## WORK ORDER
Give back exactly the lines of the data below, starting with the line that has "intro A' B'" and going on through the line that has "have hIne : I.Nonempty := hCne.image φ".

## RECORDS FOR THE TASK

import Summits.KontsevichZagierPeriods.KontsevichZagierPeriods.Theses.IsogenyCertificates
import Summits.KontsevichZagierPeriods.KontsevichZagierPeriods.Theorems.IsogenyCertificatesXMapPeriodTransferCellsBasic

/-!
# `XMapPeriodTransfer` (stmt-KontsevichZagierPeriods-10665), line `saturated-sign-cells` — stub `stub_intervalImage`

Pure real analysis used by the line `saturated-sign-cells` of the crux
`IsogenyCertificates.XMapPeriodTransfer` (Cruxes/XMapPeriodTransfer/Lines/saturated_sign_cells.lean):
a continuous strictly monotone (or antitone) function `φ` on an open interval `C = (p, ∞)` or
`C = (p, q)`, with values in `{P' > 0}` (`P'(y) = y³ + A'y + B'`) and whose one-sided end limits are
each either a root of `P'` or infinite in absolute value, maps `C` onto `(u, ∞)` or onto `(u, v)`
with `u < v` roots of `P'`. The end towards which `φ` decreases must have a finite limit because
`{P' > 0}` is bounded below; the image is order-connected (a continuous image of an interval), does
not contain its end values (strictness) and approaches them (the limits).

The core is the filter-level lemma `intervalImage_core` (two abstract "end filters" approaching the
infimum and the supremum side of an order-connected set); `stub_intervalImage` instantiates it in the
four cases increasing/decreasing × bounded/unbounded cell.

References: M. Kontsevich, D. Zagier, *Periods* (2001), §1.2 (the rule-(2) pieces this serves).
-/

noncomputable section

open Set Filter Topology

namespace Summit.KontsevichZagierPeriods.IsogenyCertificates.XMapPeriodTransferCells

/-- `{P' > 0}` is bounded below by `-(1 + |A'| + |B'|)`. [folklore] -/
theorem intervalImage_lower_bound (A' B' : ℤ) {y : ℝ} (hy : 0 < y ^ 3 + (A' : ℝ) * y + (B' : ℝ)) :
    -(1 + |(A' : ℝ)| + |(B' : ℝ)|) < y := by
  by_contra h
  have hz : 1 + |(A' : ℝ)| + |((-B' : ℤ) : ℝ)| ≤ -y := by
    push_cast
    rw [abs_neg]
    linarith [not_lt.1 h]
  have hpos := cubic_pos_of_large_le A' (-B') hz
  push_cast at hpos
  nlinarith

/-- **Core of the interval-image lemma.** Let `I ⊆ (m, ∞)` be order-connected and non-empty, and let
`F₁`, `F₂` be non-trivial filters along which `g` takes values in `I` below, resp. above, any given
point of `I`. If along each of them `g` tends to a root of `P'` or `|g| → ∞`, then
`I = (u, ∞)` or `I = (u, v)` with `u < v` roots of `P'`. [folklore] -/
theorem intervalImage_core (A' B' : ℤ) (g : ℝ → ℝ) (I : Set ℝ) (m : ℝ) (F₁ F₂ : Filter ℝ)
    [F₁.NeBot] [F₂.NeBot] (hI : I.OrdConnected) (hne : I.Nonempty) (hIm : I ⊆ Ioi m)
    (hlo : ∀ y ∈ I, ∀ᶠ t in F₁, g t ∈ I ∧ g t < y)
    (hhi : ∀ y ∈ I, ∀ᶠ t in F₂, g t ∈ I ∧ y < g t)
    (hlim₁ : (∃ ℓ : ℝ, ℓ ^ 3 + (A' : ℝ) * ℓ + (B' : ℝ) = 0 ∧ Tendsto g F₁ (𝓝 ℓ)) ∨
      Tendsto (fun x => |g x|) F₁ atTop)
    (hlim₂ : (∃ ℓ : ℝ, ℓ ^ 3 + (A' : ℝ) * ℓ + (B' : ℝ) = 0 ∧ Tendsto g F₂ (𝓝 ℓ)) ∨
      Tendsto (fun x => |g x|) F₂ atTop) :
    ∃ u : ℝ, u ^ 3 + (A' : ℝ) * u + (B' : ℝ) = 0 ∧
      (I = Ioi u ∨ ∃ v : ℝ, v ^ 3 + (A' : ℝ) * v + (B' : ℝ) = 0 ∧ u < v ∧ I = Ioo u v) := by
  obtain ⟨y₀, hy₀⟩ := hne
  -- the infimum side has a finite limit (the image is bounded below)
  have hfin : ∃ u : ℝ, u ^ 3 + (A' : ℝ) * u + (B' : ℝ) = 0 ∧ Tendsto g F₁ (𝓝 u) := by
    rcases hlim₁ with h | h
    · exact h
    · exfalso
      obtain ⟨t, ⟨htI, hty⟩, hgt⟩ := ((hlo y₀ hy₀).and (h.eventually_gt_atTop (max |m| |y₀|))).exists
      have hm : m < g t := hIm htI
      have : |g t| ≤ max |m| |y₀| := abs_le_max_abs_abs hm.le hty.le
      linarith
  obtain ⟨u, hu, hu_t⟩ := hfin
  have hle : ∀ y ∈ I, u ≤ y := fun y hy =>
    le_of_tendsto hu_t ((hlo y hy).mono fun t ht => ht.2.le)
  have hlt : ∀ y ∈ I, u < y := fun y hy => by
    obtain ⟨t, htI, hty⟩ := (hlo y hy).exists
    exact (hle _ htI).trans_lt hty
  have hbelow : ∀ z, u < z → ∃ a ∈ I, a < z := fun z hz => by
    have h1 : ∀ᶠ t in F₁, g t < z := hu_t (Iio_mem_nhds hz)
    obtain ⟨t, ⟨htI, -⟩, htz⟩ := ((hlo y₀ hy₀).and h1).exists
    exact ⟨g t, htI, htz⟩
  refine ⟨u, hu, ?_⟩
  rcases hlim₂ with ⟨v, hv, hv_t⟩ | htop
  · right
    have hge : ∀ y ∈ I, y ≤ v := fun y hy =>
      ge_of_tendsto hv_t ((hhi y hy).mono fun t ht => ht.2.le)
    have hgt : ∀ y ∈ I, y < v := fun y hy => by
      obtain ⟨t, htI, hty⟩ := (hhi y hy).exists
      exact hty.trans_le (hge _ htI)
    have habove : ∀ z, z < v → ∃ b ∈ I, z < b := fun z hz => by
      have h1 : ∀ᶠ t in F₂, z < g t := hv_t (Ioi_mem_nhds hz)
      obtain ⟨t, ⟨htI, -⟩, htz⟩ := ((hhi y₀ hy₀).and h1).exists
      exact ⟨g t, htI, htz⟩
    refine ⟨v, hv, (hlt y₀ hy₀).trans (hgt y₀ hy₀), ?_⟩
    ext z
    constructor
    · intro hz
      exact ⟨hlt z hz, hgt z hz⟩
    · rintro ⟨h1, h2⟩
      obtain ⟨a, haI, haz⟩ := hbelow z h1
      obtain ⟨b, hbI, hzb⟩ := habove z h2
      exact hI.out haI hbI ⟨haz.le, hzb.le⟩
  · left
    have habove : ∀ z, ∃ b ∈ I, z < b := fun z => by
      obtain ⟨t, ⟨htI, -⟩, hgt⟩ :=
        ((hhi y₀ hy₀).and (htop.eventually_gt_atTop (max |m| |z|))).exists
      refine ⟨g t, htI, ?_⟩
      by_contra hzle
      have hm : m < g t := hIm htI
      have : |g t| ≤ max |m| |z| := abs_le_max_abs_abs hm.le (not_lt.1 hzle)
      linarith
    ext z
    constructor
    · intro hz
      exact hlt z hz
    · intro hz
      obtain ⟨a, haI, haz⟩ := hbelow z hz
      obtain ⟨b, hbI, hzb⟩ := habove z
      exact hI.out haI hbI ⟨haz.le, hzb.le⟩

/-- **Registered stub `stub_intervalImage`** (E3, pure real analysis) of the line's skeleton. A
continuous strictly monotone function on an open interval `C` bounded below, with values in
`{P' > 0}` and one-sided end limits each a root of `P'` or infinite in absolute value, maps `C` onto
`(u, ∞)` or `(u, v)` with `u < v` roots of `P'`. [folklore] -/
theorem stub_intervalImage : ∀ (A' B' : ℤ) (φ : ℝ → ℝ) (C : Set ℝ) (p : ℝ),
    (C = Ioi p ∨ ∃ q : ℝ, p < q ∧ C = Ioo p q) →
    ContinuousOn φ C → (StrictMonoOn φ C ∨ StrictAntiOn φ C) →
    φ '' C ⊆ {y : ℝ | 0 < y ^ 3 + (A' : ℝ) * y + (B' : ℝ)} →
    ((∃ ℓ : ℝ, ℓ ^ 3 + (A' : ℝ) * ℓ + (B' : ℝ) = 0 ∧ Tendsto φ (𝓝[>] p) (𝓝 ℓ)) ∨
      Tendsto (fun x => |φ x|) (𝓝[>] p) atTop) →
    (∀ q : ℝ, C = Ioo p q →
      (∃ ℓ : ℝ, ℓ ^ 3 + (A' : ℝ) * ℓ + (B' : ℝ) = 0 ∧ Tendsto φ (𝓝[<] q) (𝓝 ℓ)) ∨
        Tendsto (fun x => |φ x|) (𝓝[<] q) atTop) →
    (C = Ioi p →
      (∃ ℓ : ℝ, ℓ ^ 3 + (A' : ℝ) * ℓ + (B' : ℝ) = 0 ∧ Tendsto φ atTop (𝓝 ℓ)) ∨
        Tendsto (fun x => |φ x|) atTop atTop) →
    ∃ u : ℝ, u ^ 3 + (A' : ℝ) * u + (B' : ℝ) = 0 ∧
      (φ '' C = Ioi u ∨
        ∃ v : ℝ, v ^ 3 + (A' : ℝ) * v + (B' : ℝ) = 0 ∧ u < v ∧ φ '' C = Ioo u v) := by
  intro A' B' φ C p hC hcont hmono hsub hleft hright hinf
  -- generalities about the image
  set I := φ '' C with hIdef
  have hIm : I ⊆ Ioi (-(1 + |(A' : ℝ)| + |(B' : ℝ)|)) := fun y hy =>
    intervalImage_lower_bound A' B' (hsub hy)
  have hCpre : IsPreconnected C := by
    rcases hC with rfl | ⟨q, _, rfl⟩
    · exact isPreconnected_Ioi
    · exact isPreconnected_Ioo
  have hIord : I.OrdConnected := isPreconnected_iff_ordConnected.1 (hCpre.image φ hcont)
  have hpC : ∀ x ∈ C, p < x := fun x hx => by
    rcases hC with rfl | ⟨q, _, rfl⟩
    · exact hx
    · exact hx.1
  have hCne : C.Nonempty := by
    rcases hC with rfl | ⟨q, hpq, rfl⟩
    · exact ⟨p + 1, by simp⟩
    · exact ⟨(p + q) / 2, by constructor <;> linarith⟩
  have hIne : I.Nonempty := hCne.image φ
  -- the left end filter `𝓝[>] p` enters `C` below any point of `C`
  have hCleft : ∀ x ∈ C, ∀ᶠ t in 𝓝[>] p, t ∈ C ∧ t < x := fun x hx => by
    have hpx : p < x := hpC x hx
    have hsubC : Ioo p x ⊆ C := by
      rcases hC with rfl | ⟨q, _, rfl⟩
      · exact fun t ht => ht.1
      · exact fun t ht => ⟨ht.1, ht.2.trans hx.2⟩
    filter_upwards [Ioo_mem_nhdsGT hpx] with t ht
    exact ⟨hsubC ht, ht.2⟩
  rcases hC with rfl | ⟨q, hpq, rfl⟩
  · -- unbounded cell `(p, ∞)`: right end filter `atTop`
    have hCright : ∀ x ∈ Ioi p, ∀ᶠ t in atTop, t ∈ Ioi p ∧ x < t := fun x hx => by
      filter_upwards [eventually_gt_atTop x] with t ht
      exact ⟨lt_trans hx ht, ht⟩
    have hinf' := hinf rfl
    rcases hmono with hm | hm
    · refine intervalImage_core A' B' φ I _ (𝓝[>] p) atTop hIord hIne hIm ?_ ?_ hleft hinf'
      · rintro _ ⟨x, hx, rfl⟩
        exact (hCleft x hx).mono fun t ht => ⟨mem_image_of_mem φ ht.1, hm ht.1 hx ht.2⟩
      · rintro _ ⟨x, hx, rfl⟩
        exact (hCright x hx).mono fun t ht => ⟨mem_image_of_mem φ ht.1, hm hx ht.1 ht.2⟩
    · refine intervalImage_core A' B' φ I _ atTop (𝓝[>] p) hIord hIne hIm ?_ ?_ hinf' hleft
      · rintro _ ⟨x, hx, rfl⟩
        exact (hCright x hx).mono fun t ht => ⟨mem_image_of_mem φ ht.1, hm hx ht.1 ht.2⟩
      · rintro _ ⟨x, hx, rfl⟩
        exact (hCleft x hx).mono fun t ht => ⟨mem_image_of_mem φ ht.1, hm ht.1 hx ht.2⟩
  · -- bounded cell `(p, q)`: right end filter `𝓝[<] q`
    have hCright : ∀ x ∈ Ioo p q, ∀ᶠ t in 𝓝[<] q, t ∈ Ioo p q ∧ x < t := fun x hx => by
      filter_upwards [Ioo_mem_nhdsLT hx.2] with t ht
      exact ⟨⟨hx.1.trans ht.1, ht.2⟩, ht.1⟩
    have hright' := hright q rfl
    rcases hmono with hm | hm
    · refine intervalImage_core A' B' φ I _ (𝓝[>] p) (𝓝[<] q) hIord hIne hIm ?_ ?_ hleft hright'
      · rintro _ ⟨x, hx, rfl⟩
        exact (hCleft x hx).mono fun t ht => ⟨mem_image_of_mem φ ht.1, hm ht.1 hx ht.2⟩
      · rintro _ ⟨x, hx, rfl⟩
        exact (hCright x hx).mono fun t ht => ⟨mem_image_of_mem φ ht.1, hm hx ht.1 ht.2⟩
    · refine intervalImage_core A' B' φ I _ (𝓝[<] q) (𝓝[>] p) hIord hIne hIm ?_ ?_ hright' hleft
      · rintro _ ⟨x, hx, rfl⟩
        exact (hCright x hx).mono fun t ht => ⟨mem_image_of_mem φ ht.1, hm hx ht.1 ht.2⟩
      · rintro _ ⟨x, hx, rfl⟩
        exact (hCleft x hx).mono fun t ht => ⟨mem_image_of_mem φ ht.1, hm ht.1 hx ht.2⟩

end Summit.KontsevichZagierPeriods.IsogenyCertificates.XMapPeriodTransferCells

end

## EXERCISE OUTPUT
  intro A' B' φ C p hC hcont hmono hsub hleft hright hinf
  -- generalities about the image
  set I := φ '' C with hIdef
  have hIm : I ⊆ Ioi (-(1 + |(A' : ℝ)| + |(B' : ℝ)|)) := fun y hy =>
    intervalImage_lower_bound A' B' (hsub hy)
  have hCpre : IsPreconnected C := by
    rcases hC with rfl | ⟨q, _, rfl⟩
    · exact isPreconnected_Ioi
    · exact isPreconnected_Ioo
  have hIord : I.OrdConnected := isPreconnected_iff_ordConnected.1 (hCpre.image φ hcont)
  have hpC : ∀ x ∈ C, p < x := fun x hx => by
    rcases hC with rfl | ⟨q, _, rfl⟩
    · exact hx
    · exact hx.1
  have hCne : C.Nonempty := by
    rcases hC with rfl | ⟨q, hpq, rfl⟩
    · exact ⟨p + 1, by simp⟩
    · exact ⟨(p + q) / 2, by constructor <;> linarith⟩
  have hIne : I.Nonempty := hCne.image φ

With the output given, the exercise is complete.